===== Entries shown
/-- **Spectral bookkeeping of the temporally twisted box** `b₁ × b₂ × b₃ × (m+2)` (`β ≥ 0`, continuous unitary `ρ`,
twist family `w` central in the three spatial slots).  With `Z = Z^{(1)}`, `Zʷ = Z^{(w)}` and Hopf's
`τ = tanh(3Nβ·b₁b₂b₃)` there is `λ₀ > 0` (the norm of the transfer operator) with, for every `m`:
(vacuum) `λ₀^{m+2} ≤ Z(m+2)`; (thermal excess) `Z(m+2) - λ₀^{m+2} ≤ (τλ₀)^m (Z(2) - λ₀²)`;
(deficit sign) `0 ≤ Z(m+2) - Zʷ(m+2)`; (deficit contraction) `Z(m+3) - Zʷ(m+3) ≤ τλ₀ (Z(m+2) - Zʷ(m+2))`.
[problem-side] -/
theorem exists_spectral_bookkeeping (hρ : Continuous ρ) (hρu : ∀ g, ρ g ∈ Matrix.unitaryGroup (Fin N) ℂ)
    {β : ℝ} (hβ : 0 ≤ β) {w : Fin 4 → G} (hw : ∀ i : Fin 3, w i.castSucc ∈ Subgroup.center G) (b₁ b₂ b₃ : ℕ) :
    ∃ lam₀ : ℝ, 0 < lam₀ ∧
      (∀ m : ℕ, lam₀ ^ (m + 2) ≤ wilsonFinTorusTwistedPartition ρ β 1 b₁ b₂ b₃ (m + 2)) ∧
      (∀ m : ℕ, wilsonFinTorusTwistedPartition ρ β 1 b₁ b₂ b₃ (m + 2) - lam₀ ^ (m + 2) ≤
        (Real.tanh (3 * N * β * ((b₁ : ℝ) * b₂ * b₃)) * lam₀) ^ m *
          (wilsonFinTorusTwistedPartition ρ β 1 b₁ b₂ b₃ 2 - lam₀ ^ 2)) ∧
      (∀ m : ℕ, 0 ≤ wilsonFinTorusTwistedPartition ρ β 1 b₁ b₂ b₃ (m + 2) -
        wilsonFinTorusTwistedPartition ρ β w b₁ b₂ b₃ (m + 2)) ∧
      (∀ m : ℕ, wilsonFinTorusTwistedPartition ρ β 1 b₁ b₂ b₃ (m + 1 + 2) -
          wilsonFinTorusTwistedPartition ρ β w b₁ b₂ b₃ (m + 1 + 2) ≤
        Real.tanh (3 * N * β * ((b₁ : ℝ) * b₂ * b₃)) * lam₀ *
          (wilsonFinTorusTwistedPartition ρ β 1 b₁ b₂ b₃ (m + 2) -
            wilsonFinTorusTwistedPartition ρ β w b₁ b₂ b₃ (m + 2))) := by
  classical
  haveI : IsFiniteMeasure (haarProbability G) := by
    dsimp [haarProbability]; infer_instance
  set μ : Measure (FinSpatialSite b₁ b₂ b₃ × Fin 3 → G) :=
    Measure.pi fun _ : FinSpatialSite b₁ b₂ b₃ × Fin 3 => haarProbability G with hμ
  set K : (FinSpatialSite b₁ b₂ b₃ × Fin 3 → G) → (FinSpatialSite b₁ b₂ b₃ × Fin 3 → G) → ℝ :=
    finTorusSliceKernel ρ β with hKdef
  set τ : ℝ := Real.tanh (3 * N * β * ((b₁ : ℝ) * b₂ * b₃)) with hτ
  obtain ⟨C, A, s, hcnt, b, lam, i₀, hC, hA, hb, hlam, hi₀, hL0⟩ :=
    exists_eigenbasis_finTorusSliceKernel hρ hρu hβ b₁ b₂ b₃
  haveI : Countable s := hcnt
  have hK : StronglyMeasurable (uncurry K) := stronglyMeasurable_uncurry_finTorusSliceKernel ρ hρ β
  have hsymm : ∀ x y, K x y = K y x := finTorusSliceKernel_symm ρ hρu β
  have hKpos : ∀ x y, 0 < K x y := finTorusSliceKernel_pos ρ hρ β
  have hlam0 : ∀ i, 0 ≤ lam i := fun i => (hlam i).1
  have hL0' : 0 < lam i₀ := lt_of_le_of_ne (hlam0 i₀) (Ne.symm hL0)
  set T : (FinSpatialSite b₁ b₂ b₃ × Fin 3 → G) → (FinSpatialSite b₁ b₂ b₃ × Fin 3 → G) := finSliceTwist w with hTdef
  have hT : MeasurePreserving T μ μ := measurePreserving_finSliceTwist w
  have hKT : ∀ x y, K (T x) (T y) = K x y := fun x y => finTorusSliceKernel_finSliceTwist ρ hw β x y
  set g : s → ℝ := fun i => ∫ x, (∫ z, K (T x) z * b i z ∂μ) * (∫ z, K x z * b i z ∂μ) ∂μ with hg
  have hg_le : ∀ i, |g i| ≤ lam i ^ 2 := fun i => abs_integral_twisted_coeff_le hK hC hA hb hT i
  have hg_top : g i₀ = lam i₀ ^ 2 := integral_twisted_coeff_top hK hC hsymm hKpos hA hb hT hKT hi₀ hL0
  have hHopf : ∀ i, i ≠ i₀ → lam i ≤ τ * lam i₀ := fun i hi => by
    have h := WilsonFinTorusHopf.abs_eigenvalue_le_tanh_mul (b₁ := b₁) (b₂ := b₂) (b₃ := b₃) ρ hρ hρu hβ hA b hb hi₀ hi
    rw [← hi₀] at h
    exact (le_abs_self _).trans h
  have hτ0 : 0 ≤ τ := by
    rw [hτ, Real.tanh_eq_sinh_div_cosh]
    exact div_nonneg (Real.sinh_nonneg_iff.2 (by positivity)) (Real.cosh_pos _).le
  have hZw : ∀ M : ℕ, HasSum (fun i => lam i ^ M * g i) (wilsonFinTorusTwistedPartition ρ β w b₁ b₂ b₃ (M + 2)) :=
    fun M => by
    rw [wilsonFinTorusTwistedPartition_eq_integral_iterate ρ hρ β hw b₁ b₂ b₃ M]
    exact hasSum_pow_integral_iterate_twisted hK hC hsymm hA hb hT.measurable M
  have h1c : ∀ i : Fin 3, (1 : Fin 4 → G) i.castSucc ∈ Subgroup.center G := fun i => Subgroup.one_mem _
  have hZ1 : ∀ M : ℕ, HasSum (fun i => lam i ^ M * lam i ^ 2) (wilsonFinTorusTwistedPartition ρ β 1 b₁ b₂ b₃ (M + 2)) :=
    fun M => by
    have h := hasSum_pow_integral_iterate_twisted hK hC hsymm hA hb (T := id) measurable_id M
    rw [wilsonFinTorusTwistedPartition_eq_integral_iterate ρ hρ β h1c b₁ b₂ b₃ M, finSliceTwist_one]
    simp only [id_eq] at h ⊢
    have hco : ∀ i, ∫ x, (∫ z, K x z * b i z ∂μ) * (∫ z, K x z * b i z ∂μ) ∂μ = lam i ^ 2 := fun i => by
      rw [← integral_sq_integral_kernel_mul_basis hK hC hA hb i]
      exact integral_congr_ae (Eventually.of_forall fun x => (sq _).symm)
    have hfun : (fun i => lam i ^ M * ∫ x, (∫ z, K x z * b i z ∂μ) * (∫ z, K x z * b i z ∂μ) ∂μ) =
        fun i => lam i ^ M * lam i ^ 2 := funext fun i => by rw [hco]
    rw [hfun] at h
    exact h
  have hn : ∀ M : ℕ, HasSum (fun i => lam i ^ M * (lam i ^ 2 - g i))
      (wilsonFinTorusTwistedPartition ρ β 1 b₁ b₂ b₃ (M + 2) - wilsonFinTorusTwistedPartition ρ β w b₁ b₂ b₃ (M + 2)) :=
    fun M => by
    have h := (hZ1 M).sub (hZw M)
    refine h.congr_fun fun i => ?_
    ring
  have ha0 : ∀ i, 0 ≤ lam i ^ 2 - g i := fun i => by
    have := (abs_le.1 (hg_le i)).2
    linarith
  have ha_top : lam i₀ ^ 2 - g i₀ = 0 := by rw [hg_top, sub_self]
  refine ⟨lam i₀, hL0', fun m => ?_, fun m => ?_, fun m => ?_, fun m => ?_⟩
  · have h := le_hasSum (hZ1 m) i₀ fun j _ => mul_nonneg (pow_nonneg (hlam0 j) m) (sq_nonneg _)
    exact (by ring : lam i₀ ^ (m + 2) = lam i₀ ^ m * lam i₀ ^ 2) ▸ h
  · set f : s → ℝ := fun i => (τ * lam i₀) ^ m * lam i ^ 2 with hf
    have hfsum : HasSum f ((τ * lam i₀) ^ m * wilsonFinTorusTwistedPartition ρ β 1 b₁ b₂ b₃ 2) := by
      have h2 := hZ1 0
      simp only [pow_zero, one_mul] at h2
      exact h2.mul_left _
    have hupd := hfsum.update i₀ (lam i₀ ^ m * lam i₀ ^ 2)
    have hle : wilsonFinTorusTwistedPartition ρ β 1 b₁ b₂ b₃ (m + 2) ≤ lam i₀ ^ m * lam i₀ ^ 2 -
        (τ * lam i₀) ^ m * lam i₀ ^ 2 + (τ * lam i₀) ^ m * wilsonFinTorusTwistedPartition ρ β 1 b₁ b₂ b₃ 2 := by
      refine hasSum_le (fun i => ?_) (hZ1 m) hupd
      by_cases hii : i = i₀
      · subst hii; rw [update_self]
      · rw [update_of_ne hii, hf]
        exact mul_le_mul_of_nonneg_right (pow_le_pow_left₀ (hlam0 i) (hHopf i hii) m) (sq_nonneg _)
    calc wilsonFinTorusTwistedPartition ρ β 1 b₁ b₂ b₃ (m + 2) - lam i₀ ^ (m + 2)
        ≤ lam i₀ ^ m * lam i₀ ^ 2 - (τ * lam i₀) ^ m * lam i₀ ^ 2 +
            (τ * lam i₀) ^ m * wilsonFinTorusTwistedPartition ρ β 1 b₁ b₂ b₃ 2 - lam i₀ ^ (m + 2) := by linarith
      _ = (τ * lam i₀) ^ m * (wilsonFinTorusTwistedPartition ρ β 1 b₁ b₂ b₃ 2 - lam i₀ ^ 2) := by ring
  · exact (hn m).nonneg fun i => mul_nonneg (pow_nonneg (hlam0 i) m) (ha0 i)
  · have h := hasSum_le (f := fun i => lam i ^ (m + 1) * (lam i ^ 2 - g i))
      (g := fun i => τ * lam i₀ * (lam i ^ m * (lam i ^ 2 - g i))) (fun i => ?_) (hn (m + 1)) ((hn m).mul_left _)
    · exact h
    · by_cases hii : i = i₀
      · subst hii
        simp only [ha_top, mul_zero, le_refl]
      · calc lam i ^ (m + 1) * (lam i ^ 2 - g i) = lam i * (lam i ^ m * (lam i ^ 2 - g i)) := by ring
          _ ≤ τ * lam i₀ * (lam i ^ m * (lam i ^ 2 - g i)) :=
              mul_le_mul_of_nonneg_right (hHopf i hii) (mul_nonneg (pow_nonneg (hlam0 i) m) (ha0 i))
==========
## Problem to solve
Starting at the top of the data above, repeat every line exactly until the line containing "(∀ m : ℕ, lam₀" has been given, then stop.

## Task result
/-- **Spectral bookkeeping of the temporally twisted box** `b₁ × b₂ × b₃ × (m+2)` (`β ≥ 0`, continuous unitary `ρ`,
twist family `w` central in the three spatial slots).  With `Z = Z^{(1)}`, `Zʷ = Z^{(w)}` and Hopf's
`τ = tanh(3Nβ·b₁b₂b₃)` there is `λ₀ > 0` (the norm of the transfer operator) with, for every `m`:
(vacuum) `λ₀^{m+2} ≤ Z(m+2)`; (thermal excess) `Z(m+2) - λ₀^{m+2} ≤ (τλ₀)^m (Z(2) - λ₀²)`;
(deficit sign) `0 ≤ Z(m+2) - Zʷ(m+2)`; (deficit contraction) `Z(m+3) - Zʷ(m+3) ≤ τλ₀ (Z(m+2) - Zʷ(m+2))`.
[problem-side] -/
theorem exists_spectral_bookkeeping (hρ : Continuous ρ) (hρu : ∀ g, ρ g ∈ Matrix.unitaryGroup (Fin N) ℂ)
    {β : ℝ} (hβ : 0 ≤ β) {w : Fin 4 → G} (hw : ∀ i : Fin 3, w i.castSucc ∈ Subgroup.center G) (b₁ b₂ b₃ : ℕ) :
    ∃ lam₀ : ℝ, 0 < lam₀ ∧
      (∀ m : ℕ, lam₀ ^ (m + 2) ≤ wilsonFinTorusTwistedPartition ρ β 1 b₁ b₂ b₃ (m + 2)) ∧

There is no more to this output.